How do I identify and remove users who have long-running transactions from my OpenEdge database? (Linux and Windows)
CAVEAT: This is paliative care! With this approach we are simply protecting the database, technically the BI file, from misuse, or rather from not being re-used as intended. The root cause for this sort of intervention is bad code. Such logic must be identified and refactored to prevent old transactions from wreaking havoc in your system in the first place.
Use ProTop Real-Time (RT) to help identify the procedure name and line number implicated in your long running transaction(s), and pass that information along to your development team for analysis and correction. See Finding Code: Old Transactions for more detail.
In the meantime...
ProTop includes a feature, referred to as "trxmon", which can monitor and remove Progress client sessions that hold transactions open longer than is healthy for your environment.
NOTE: A transaction that qualifies for disconnect by trxmon will be:
- ACTIVE (Stat = ACTV in the ProTop RT "x" panel)
- Have a duration greater than trxThreshold (see below)
- And be idle for more than trxZapAfter (see below)
AND: The ProTop agent (pt3agent) needs to be running with elevated privileges (root/administrator) to allow it to disconnect users or run proGetStack against sessions.
The components of this feature exist in subdirectories in your PROTOP installation:
- etc/trxmon.friendlyName.cfg - set the parameters that control trxmon's behavior; see Setup below
- bin/trxmon.sh[.bat] - this is "trxmon", schedule this to run in etc/schedule.*.cfg
- util/trxmon.p - called by trxmon.sh[.bat]

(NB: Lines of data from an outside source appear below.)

import Summits.HodgeConjecture.HodgeConjecture.Theorems.Ring2AbelianAllAndreProductPencilsRows
import Summits.HodgeConjecture.HodgeConjecture.Theorems.Ring2AbelianAllAndreGraded
import Summits.HodgeConjecture.HodgeConjecture.Theorems.Ring2AbelianAllWeilFloor
import HarnessLib

/-!
# Ring 2 · sub-cell AbelianAll (ALL ABELIAN VARIETIES), André axis, part XXXIII-d — LEVELS: the André axis is GRADED BY THE
# DIMENSION `k = d - p` OF THE CYCLES; each level is ONE statement — transport (resp. lift) of MIDDLE-degree classes on compact
# pencils of abelian varieties of relative dimension EXACTLY `2k` — equivalent to all cells `(k + p, p)`, `p ≤ k`, of its level;
# `HC` for abelian `2k`-folds discharges level `k`; and `HC` in dimension `g` costs `HC_CM` plus the levels `g ≤ k ≤ 2g`
# (so the axis cannot bootstrap: the levels a dimension supplies lie below the levels the next dimension consumes)

HONEST FRAMING (page 1, verbatim): **research route, not a corollary; conditional on HC_CM plus one named
minimal statement.** Cell line: research route conditional on HC_CM; not a corollary; Q11.4-sentence-2 already
refuted in dim ≥ 3. Nothing in this file proves a case of the Hodge conjecture for an abelian variety. `HC_CM`
(`Theses.RankFourFaces.CMAbelianHodge`), `HC_AV` (`Theses.PadicSemiregularLift.HodgeAbelianVarieties`), `HCAtDim`, `HCUpToDim`
are BINDERS wherever they occur; `h₂₁` = André's Lemme 6.3.1 and `hGT` = Verdier 1976 are NAMED-FACT BINDERS, never facts; the
reduction item `CMToAbelian` (stmt-16267) is NOT closed; the cell's `B_min` of record (N104) is untouched; NO node is born: the
level forms are FILE-LOCAL NOTATIONS (`TransportMidAt[k]`, `LiftMidAt[k]`, `TransportLevel[k]`, `LiftLevel[k]`); nothing is
claimed minimal; 0 `def`, 0 `sorry`, axioms standard.

## What this part does (brief (ii)/(iii): "record each version"; "identify precisely why … does not suffice")

Write `(d, p)` for "compact pencils of abelian `d`-folds, classes of degree `2p`", and call `k = d - p` — the DIMENSION of the
algebraic cycles on the fibre — the LEVEL of the cell. Every `S`-retract padding (parts XXXII-a, XXXIII-a/b: `(d, p) ↦ (d + r,
p + r)`) preserves the level, and the constant padding by a CM abelian variety of dimension `k - p` carries `(k + p, p)`, `p ≤ k`,
ONTO the middle cell `(2k, k)`. Hence, FACT-FREE:

* §1 `transportLevel_iff_transportMidAt` — **level `k` of (4) IS the single cell `(2k, k)`**: transport out of CM fibres on all
  cells `(k + p, p)`, `p ≤ k` ⟺ `TransportMidAt[k]`, transport of MIDDLE-degree classes on compact pencils of abelian varieties of
  relative dimension EXACTLY `2k`; `liftLevel_iff_liftMidAt` — the same for the lift (L).
* §2 `cmAnchoredTransport_iff_forall_transportMidAt` — **(4) ⟺ ⋀_{k ≥ 2} TransportMidAt[k]**; `cmFibreAlgebraicLift_iff_forall_liftMidAt`
  — **(L) ⟺ ⋀_{k ≥ 2} LiftMidAt[k]** (part XXXII-b's `(4) ⟺ (4)^mid`, `(L) ⟺ (L)^mid`, regraded level by level; the levels `k ≤ 1`
  are free); `HC_AV_iff_HC_CM_and_forall_transportMidAt` — the cell row, modulo Lemme 6.3.1 alone.
* §3 `transportMidAt_of_hcAtDim` — **`HCAtDim (2k) ⟹ TransportMidAt[k]`** (NO Verdier; part XX-b's
  `forall_mem_algebraicClasses_of_hcAtDim` and the rational-span reduction of part XVII-b); `liftMidAt_of_hcAtDim_of_verdier` —
  `HCAtDim (2k) ⟹ LiftMidAt[k]` modulo Verdier; `transportMidAt_of_le_one` — levels `0, 1` unconditionally.
* §4 `hcAtDim_of_HC_CM_of_transportMidAt` — **THE GRADED COST: `HC_CM ∧ ⋀_{g ≤ k ≤ 2g} TransportMidAt[k] ⟹ HCAtDim g`**, modulo
  Lemme 6.3.1 (the pencil of Lemme 6.3.1 through a `g`-fold has relative dimension `2g` and the class has codimension `p ≤ g`,
  i.e. level `2g - p ∈ [g, 2g]`; part IV's `hcAtDim_of_HC_CM_of_cmAnchoredTransportAtRelDim` asked ALL degrees at relative
  dimension `2g`, i.e. also the levels `< g`); `hcUpToDim_of_HC_CM_of_transportMidAt` — `HC_CM ∧ ⋀_{2 ≤ k ≤ 2G} TransportMidAt[k]
  ⟹ HCUpToDim G`.
* §5 (rev 2) `transportMidAt_two_of_refereed_and_residual` — **level `2` from the Weil floor** (refereed facts + two typed obligations +
  the residual node, all binders); `hcUpToDim_of_HC_CM_of_transportMidAt_three` — the graded cost with the levels `3 ≤ k ≤ 2G` only.

READING — WHY THE AXIS CANNOT BOOTSTRAP (brief (iii)). §3 and §4 run in opposite directions with a gap: the Hodge conjecture for
abelian varieties of dimension `≤ 2k` supplies the levels `≤ k` (§3), while dimension `g` CONSUMES the levels `g, …, 2g` (§4). So
from `HCUpToDim G` the axis returns at most the levels `≤ G/2`, and the first new dimension `G + 1` needs the levels `G + 1, …,
2G + 2`: no level supplied is a level consumed. Concretely, `HC` for abelian varieties of dimension `≤ 3` (a theorem) and `≤ 4`
(Moonen–Zarhin + Markman) give the levels `≤ 1` resp. `≤ 2`, and the abelian FIVEFOLDS would need the levels `5, …, 10`
(middle classes on compact pencils of abelian `10`- to `20`-folds); the first open level is `k = 3` (3-cycles on abelian sixfolds,
the cell `(6, 3)`; parts XXXII-c/e, XXXIII-c). This is the precise form, on this axis, of "`B(A)` for abelian varieties is known
(Lieberman) but does not suffice": the auxiliary varieties are the `(2k+1)`-fold total spaces, and what is asked of them is graded
by `k`, not by the dimension of the abelian variety one started from. Nothing here is a new candidate; N104 untouched.

Rev 2 (§5, gen 25): **level `2` is supplied by the WEIL FLOOR** — `TransportMidAt[2]` from the REFEREED fourfold inputs (Moonen–Zarhin
1999; Koike 2004, Schoen 1998, Markman 2023), the two typed obligations `LandherrSplitCriterion`, `PolarizedWeilDiscriminantExists` and the
single residual NODE `WeilFourfoldResidual` of seat ab-weil-1's floor (part XXXII-e's inputs; all BINDERS), or from [Moonen–Zarhin,
Markman 2025 (unrefereed)]; hence `HC_CM ∧ ⋀_{3 ≤ k ≤ 2G} TransportMidAt[k] ⟹ HCUpToDim G` modulo those binders and Lemme 6.3.1 — the
graded cost starts at the level `3`.

References: Andre1996Motifs (§6.3 Lemme 6.3.1 (i)–(iii) p. 31, a) p. 33); Abdulali1994FamiliesAV (Lemma 6.2 p. 1131);
Milne2020HodgeClassesAV (Prop. 1 p. 7); BrosnanFangNiePearlstein2009 (§6 Lemma 48); Fulton1998 (Prop. 1.7, Thm. 6.2 (a));
CharlesSchnell2014Notes (Cor. 11.3.6 p. 494); Verdier1976 (Cor. (5.1)); GrothendieckTopology1969 (§1); Lieberman1968 (Thm. 1);
MoonenZarhin1999LowDim (Thms. 0.1–0.2); VoisinHodgeII2003 (§10.2.3); Koike2004WeilHodge (Rem. 2.1); Schoen1998HodgeWeilAddendum (§10);
Markman2023GeneralizedKummers (Thm. 1.3); Markman2025SecantWeil (Cor. 1.6.1, unrefereed).
-/

noncomputable section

- bin/disconnect[.bat] - default disconnect script called by trxmon.p
- bin/disconn.local - called by bin/disconnect, if it exists (allows you to add custom functionality)

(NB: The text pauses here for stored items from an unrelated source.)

import Summits.NavierStokesRegularity.FunctionalMining.StretchingLaminateUnconditional
import Summits.NavierStokesRegularity.FunctionalMining.NoGo.StretchingSupNotSharp
import HarnessLib

/-!
# FunctionalMining — K1-Q1: the kernel window of record `0.6752 ≤ C⋆ < 2/√3`, strict at the top (dict; F33.3)

search for candidate a priori estimates; no regularity claim.  Two one-line conjunctions of tree theorems;
nothing about Navier–Stokes solutions — `C⋆ = stretchingSupConst` is the optimal constant of ONE static
inequality `∫ ωᵀSω ≤ C·‖ω‖_∞·∫½|∇u|²` over smooth divergence-free fields on `T³`, and `C_lam = laminateSupConst`
is the supremum of the leaf ratio over finite divergence-free lamination trees.

`StretchingLaminateUnconditional` (prove seat, p220890 / p221965) states the window with the Hölder end
`≤ 2/√3` (`Laminate.stretchingSupConst_window_e800`); the window OF RECORD is strict at the top —
`NoGo/StretchingSupNotSharp` (p205451: `not_stretchingSupSharp_fin3`, the equality case of
`|ωᵀSω| ≤ (2/√3)·|ω|·|S|` forces a non-periodic profile) read through `not_stretchingSupSharp_iff`
(`StretchingConst`).  This file records the strict conjunction once, so that a single declaration can be cited
(referee F33.3), together with the sandwich `0.6752 ≤ C_lam ≤ C⋆ < 2/√3`.  The VALUE of `C⋆` in
`[0.6752, 2/√3)` and whether `C_lam = C⋆` (`LaminatesSharp`, V-GAP) remain open.
search for candidate a priori estimates; no regularity claim.
-/

namespace Summit.NavierStokesRegularity.FunctionalMining

namespace Laminate

/-- **Kernel window of record for K1-Q1: `422/625 = 0.6752 ≤ C⋆ < 2/√3`** — lower end the typed laminate
record (`e800_le_stretchingSupConst`, p221965), upper end STRICT (`not_stretchingSupSharp_fin3`, p205451).
[ours; bookkeeping] -/
theorem stretchingSupConst_window_e800_strict :
    (422 / 625 : ℝ) ≤ stretchingSupConst (d := Fin 3) ∧ stretchingSupConst (d := Fin 3) < 2 / Real.sqrt 3 :=
  ⟨e800_le_stretchingSupConst, not_stretchingSupSharp_iff.mp not_stretchingSupSharp_fin3⟩

/-- The sandwich of record: `422/625 ≤ C_lam ≤ C⋆ < 2/√3` (Record3 p221501, `C_lam ≤ C⋆` p220890, p205451).
[ours; bookkeeping] -/
theorem e800_le_laminateSupConst_le_stretchingSupConst_lt :
    (422 / 625 : ℝ) ≤ laminateSupConst ∧ laminateSupConst ≤ stretchingSupConst (d := Fin 3) ∧
      stretchingSupConst (d := Fin 3) < 2 / Real.sqrt 3 :=
  ⟨e800_le_laminateSupConst, laminateSupConst_le_stretchingSupConst_holds,
    not_stretchingSupSharp_iff.mp not_stretchingSupSharp_fin3⟩

end Laminate

end Summit.NavierStokesRegularity.FunctionalMining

- bin/zapconnect[.bat] - called by trxmon if the session becomes stuck; bin/disconnect sent the disconnect message and the disconnect message was received by the session, but the session is not disconnecting; it will let you know if manual intervention is required
- bin/disconnx.local - called by bin/disconnectx, if it exists (allows you to add custom functionality)
- bin/killprosession.sh - not recommended for automation, but it can be run from bin/disconnx.local when you want to be more aggressive about removing the session; it uses progressively more aggressive attempts to kill the offending process; can also be run manually; read the script for more details and cautions
Setup
-
Copy etc/trxmon.cfg to etc/trxmon.friendlyName.cfg
-
Edit etc/trxmon.friendlyName.cfg and update the variables to your liking:
-
monInt 60 - how often do we check for old, idle transactions?
-
trxZapAfter 600 - minimum "db idle" while also in a transaction before being disconnected
-
-
Then, uncomment the correct set of disconnect script variables for your OS (this is for *nix):
# unix:4. Now add trxmon.sh[.bat] to your schedule.*.cfg, for example, for Unix, to run trxmon against the resource "friendlyName", every 15 minutes, add this line:
#
disconScript bin/disconnect # simple disconnect
killScript bin/zapconnect # take stern measures
# windows:
#
# disconScript bin\disconnect # simple disconnect
# killScript bin\zapconnect # take stern measures
for unix:
0,15,30,45 * * * * trxmon.sh friendlyName > ${PTTMP}/trxmon.err 2>&1
or for Windows
0,15,30,45 * * * * cnd /c trxmon.bat friendlyName > %PTTMP%\trxmon.err 2>&1
The trxmon loops internally every monInt seconds until it is asked to stop. When the above line attempts to start trxmon and finds it is already running, the attempt will exit. Adding [NOALERT] at the end of the line suppresses the alert normally sent to the portal when a job is run.
Shut Down
To stop the current run of the transaction monitor, remove tmp/trxmon.friendlyName.flg. The scheduler will restart it according to the configuration you provided, at the next quarter-hour in the example above.
To permanently disable trxmon, comment it out or remove it from your etc/schedule.*.cfg file.